Fiji time – no hurries, no worries

Unser zweites Ziel im Südpazifik: Fiji. Wir waren super gespannt und konnten uns nicht wirklich vorstellen, dass es hier viel anders ist als auf den Cook Inseln. Doch kaum dort angekommen, verspürten wir direkt ein Südost-Asien-Gefühl. Ein handelndes kleines Völklein erwartete uns, das alle Patzer mit der Fiji-Time entschuldigte und bei dem man manchmal erst beim zweiten Hinsehen erraten konnte, wie weit es mit der „Bula“-Freundlichkeit wirklich her war. 😀

(Bula ist das das Allrounder-Wort auf Fiji. Hallo=Bula, Tschüss=Bula, Danke=Bula… Leck mich=Bula und so weiter ^^)

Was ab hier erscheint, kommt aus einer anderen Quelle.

import Mathlib
import HarnessLib

/-!
# `CageBudgetFekete.UnboundedHeatVariance`, line `Sketch` — the Chebyshev sandwich on the circle

Support file (`--supports stmt-AtomisticToContinuum-15771`) proving the registered stub
`stub_chebyshevSandwich` (S_A) of line `Sketch`: for a kernel `Δ : ℤ → ℝ` that is summable against
`1 + x²` and every `k : ℝ`,

  `∑_x (1 − cos(kx)) Δ(x) ≤ (1 − cos k) · ∑_x x² · max(Δ(x), 0)`.

Pure real analysis. Termwise `0 ≤ 1 − cos(kx) ≤ x²(1 − cos k)` for integer `x` (the lattice Fejér
inequality `|sin(x φ)| ≤ |x|·|sin φ|`, by induction on `|x|` and the addition formula, combined with
`1 − cos(2w) = 2 sin² w`), times `Δ(x) ≤ max(Δ(x), 0)` with both factors nonnegative; the two series
are dominated by `2(1+x²)|Δ x|` resp. `(1+x²)|Δ x|`, so `Summable.tsum_le_tsum` and `tsum_mul_left`
finish. The hypothesis `cos k ≠ 1` of the registered signature is not needed.
-/

namespace Summit.AtomisticToContinuum.FouriersLaw.Theorems.UnboundedHeatVariance.Sketch

/-- `|sin(n φ)| ≤ n·|sin φ|` for every natural `n` (induction, addition formula). [folklore] -/
private theorem abs_sin_nat_mul_le (n : ℕ) (φ : ℝ) : |Real.sin (n * φ)| ≤ n * |Real.sin φ| := by
  -- adapted from Summits/AtomisticToContinuum/FouriersLaw/Cruxes/CornerNoDip/Lines/heatprofile.lean
  induction n with
  | zero => simp
  | succ n ih =>
    have e : ((n + 1 : ℕ) : ℝ) * φ = n * φ + φ := by push_cast; ring
    rw [e, Real.sin_add]
    have h1 : |Real.sin (n * φ) * Real.cos φ| ≤ |Real.sin (n * φ)| := by
      rw [abs_mul]
      exact mul_le_of_le_one_right (abs_nonneg _) (Real.abs_cos_le_one _)
    have h2 : |Real.cos (n * φ) * Real.sin φ| ≤ |Real.sin φ| := by
      rw [abs_mul]
      exact mul_le_of_le_one_left (abs_nonneg _) (Real.abs_cos_le_one _)
    calc |Real.sin (n * φ) * Real.cos φ + Real.cos (n * φ) * Real.sin φ|
        ≤ |Real.sin (n * φ) * Real.cos φ| + |Real.cos (n * φ) * Real.sin φ| := abs_add_le _ _
      _ ≤ n * |Real.sin φ| + |Real.sin φ| := add_le_add (h1.trans ih) h2
      _ = ((n + 1 : ℕ) : ℝ) * |Real.sin φ| := by push_cast; ring

/-- `|sin(x φ)| ≤ |x|·|sin φ|` for every integer `x` — the lattice Fejér inequality. [folklore] -/
private theorem abs_sin_int_mul_le (x : ℤ) (φ : ℝ) :
    |Real.sin (x * φ)| ≤ |(x : ℝ)| * |Real.sin φ| := by
  -- adapted from Summits/AtomisticToContinuum/FouriersLaw/Cruxes/CornerNoDip/Lines/heatprofile.lean
  obtain ⟨n, rfl | rfl⟩ := Int.eq_nat_or_neg x
  · simpa using abs_sin_nat_mul_le n φ
  · have e : ((-(n : ℤ) : ℤ) : ℝ) * φ = -((n : ℝ) * φ) := by push_cast; ring
    rw [e, Real.sin_neg, abs_neg]
    simpa using abs_sin_nat_mul_le n φ

/-- `1 − cos(k x) ≤ x²(1 − cos k)` for integer `x`: the Fejér weight `(1 − cos kx)/(2 − 2cos k)` is
at most `x²/2`, with equality at `x = ±1`. [folklore] -/
private theorem one_sub_cos_mul_int_le (x : ℤ) (k : ℝ) :
    1 - Real.cos (k * (x : ℝ)) ≤ (x : ℝ) ^ 2 * (1 - Real.cos k) := by
  -- adapted from Summits/AtomisticToContinuum/FouriersLaw/Cruxes/CornerNoDip/Lines/heatprofile.lean
  have e1 : 1 - Real.cos (k * (x : ℝ)) = 2 * Real.sin (x * (k / 2)) ^ 2 := by
    rw [Real.sin_sq_eq_half_sub]
    have : 2 * (x * (k / 2)) = k * (x : ℝ) := by ring
    rw [this]; ring
  have e2 : 1 - Real.cos k = 2 * Real.sin (k / 2) ^ 2 := by
    rw [Real.sin_sq_eq_half_sub]
    have : 2 * (k / 2) = k := by ring
    rw [this]; ring
  rw [e1, e2]
  have h := abs_sin_int_mul_le x (k / 2)
  have h2 : Real.sin (x * (k / 2)) ^ 2 ≤ (|(x : ℝ)| * |Real.sin (k / 2)|) ^ 2 := by
    rw [← sq_abs (Real.sin (x * (k / 2)))]
    exact pow_le_pow_left₀ (abs_nonneg _) h 2
  rw [mul_pow, sq_abs, sq_abs] at h2
  nlinarith [h2]

/-- **S_A — `stub_chebyshevSandwich` (Chebyshev comparison on the circle).** For a sequence
`Δ : ℤ → ℝ` with `Σ(1+x²)|Δ x| < ∞` and any `k` (with `cos k ≠ 1`, unused):
`Σ_x (1 − cos(kx))Δ(x) ≤ (1 − cos k)·Σ_x x²·max(Δ x, 0)` — from `0 ≤ 1 − cos(kx) ≤ x²(1 − cos k)` for
integer `x` and `Δ x ≤ max(Δ x, 0)`, summed termwise. [folklore] -/
theorem stub_chebyshevSandwich :
    ∀ Δ : ℤ → ℝ, Summable (fun x : ℤ => (1 + (x : ℝ) ^ 2) * |Δ x|) → ∀ k : ℝ, Real.cos k ≠ 1 → ∑' x : ℤ, (1 - Real.cos (k * (x : ℝ))) * Δ x ≤ (1 - Real.cos k) * ∑' x : ℤ, (x : ℝ) ^ 2 * max (Δ x) 0 := by
  intro Δ hΔ k _
  -- pointwise facts
  have hc0 : ∀ x : ℤ, 0 ≤ 1 - Real.cos (k * (x : ℝ)) := fun x => by
    linarith [Real.cos_le_one (k * (x : ℝ))]
  have hc2 : ∀ x : ℤ, 1 - Real.cos (k * (x : ℝ)) ≤ 2 := fun x => by
    linarith [Real.neg_one_le_cos (k * (x : ℝ))]
  have hm0 : ∀ x : ℤ, 0 ≤ max (Δ x) 0 := fun x => le_max_right _ _
  have hmle : ∀ x : ℤ, max (Δ x) 0 ≤ |Δ x| := fun x => max_le (le_abs_self _) (abs_nonneg _)
  have hx2le : ∀ x : ℤ, (x : ℝ) ^ 2 ≤ 1 + (x : ℝ) ^ 2 := fun x => by linarith
  have h1le : ∀ x : ℤ, (1 : ℝ) ≤ 1 + (x : ℝ) ^ 2 := fun x => by nlinarith [sq_nonneg (x : ℝ)]
  -- termwise domination
  have hpt : ∀ x : ℤ, (1 - Real.cos (k * (x : ℝ))) * Δ x ≤
      (1 - Real.cos k) * ((x : ℝ) ^ 2 * max (Δ x) 0) := by
    intro x
    calc (1 - Real.cos (k * (x : ℝ))) * Δ x ≤ (1 - Real.cos (k * (x : ℝ))) * max (Δ x) 0 :=
          mul_le_mul_of_nonneg_left (le_max_left _ _) (hc0 x)
      _ ≤ (x : ℝ) ^ 2 * (1 - Real.cos k) * max (Δ x) 0 :=
          mul_le_mul_of_nonneg_right (one_sub_cos_mul_int_le x k) (hm0 x)
      _ = (1 - Real.cos k) * ((x : ℝ) ^ 2 * max (Δ x) 0) := by ring
  -- summability of both sides
  have hsL : Summable fun x : ℤ => (1 - Real.cos (k * (x : ℝ))) * Δ x := by
    refine Summable.of_norm_bounded (hΔ.mul_left 2) (fun x => ?_)
    rw [Real.norm_eq_abs, abs_mul, abs_of_nonneg (hc0 x)]
    calc (1 - Real.cos (k * (x : ℝ))) * |Δ x| ≤ 2 * |Δ x| :=
          mul_le_mul_of_nonneg_right (hc2 x) (abs_nonneg _)
      _ = 2 * (1 * |Δ x|) := by ring
      _ ≤ 2 * ((1 + (x : ℝ) ^ 2) * |Δ x|) :=
          mul_le_mul_of_nonneg_left (mul_le_mul_of_nonneg_right (h1le x) (abs_nonneg _))
            (by norm_num)
  have hsR : Summable fun x : ℤ => (x : ℝ) ^ 2 * max (Δ x) 0 :=
    Summable.of_nonneg_of_le (fun x => mul_nonneg (sq_nonneg _) (hm0 x))
      (fun x => mul_le_mul (hx2le x) (hmle x) (hm0 x) (by positivity)) hΔ
  -- sum and pull out the constant
  calc ∑' x : ℤ, (1 - Real.cos (k * (x : ℝ))) * Δ x
      ≤ ∑' x : ℤ, (1 - Real.cos k) * ((x : ℝ) ^ 2 * max (Δ x) 0) :=
        Summable.tsum_le_tsum hpt hsL (hsR.mul_left _)
    _ = (1 - Real.cos k) * ∑' x : ℤ, (x : ℝ) ^ 2 * max (Δ x) 0 := tsum_mul_left

end Summit.AtomisticToContinuum.FouriersLaw.Theorems.UnboundedHeatVariance.Sketch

Von allen Seiten hatten wir im Vorhinein gehört, dass man sich nicht zu lange auf der Hauptinsel aufhalten sollte. Als wir dort im Hostel eincheckten, waren wir jedoch positiv überrascht. So schlimm fanden wir es gar nicht. Gut… das Wasser entsprach keinem Südseeparadies, sondern eher der Nordsee… Aber das Hostel sah schön aus, direkt am Strand mit Beach-Bar. Also entschieden wir uns, eine zweite Nacht zu buchen und am nächsten Tag zu entscheiden, welche andere Insel noch bereist werden sollte.

Aus einer kurzen Frage in die Runde Fremder wurde ein legendärer Party-Abend. Schon wieder! Irgendwas haben diese Inseln an sich! 😀 Und wenn alle so am Tisch zusammen feiern – Deutsche, Kiwis, Engländer, Belgier, Schweizer, Amerikaner etc. – dann ist die Welt so schön in Ordnung. Das ist das Schöne an Hostels. So viele verschiedene Länder und Kulturen kommen zusammen mit einem Ziel – günstig reisen und interessante Menschen kennenlernen.

It’s all about People! – Definitiv!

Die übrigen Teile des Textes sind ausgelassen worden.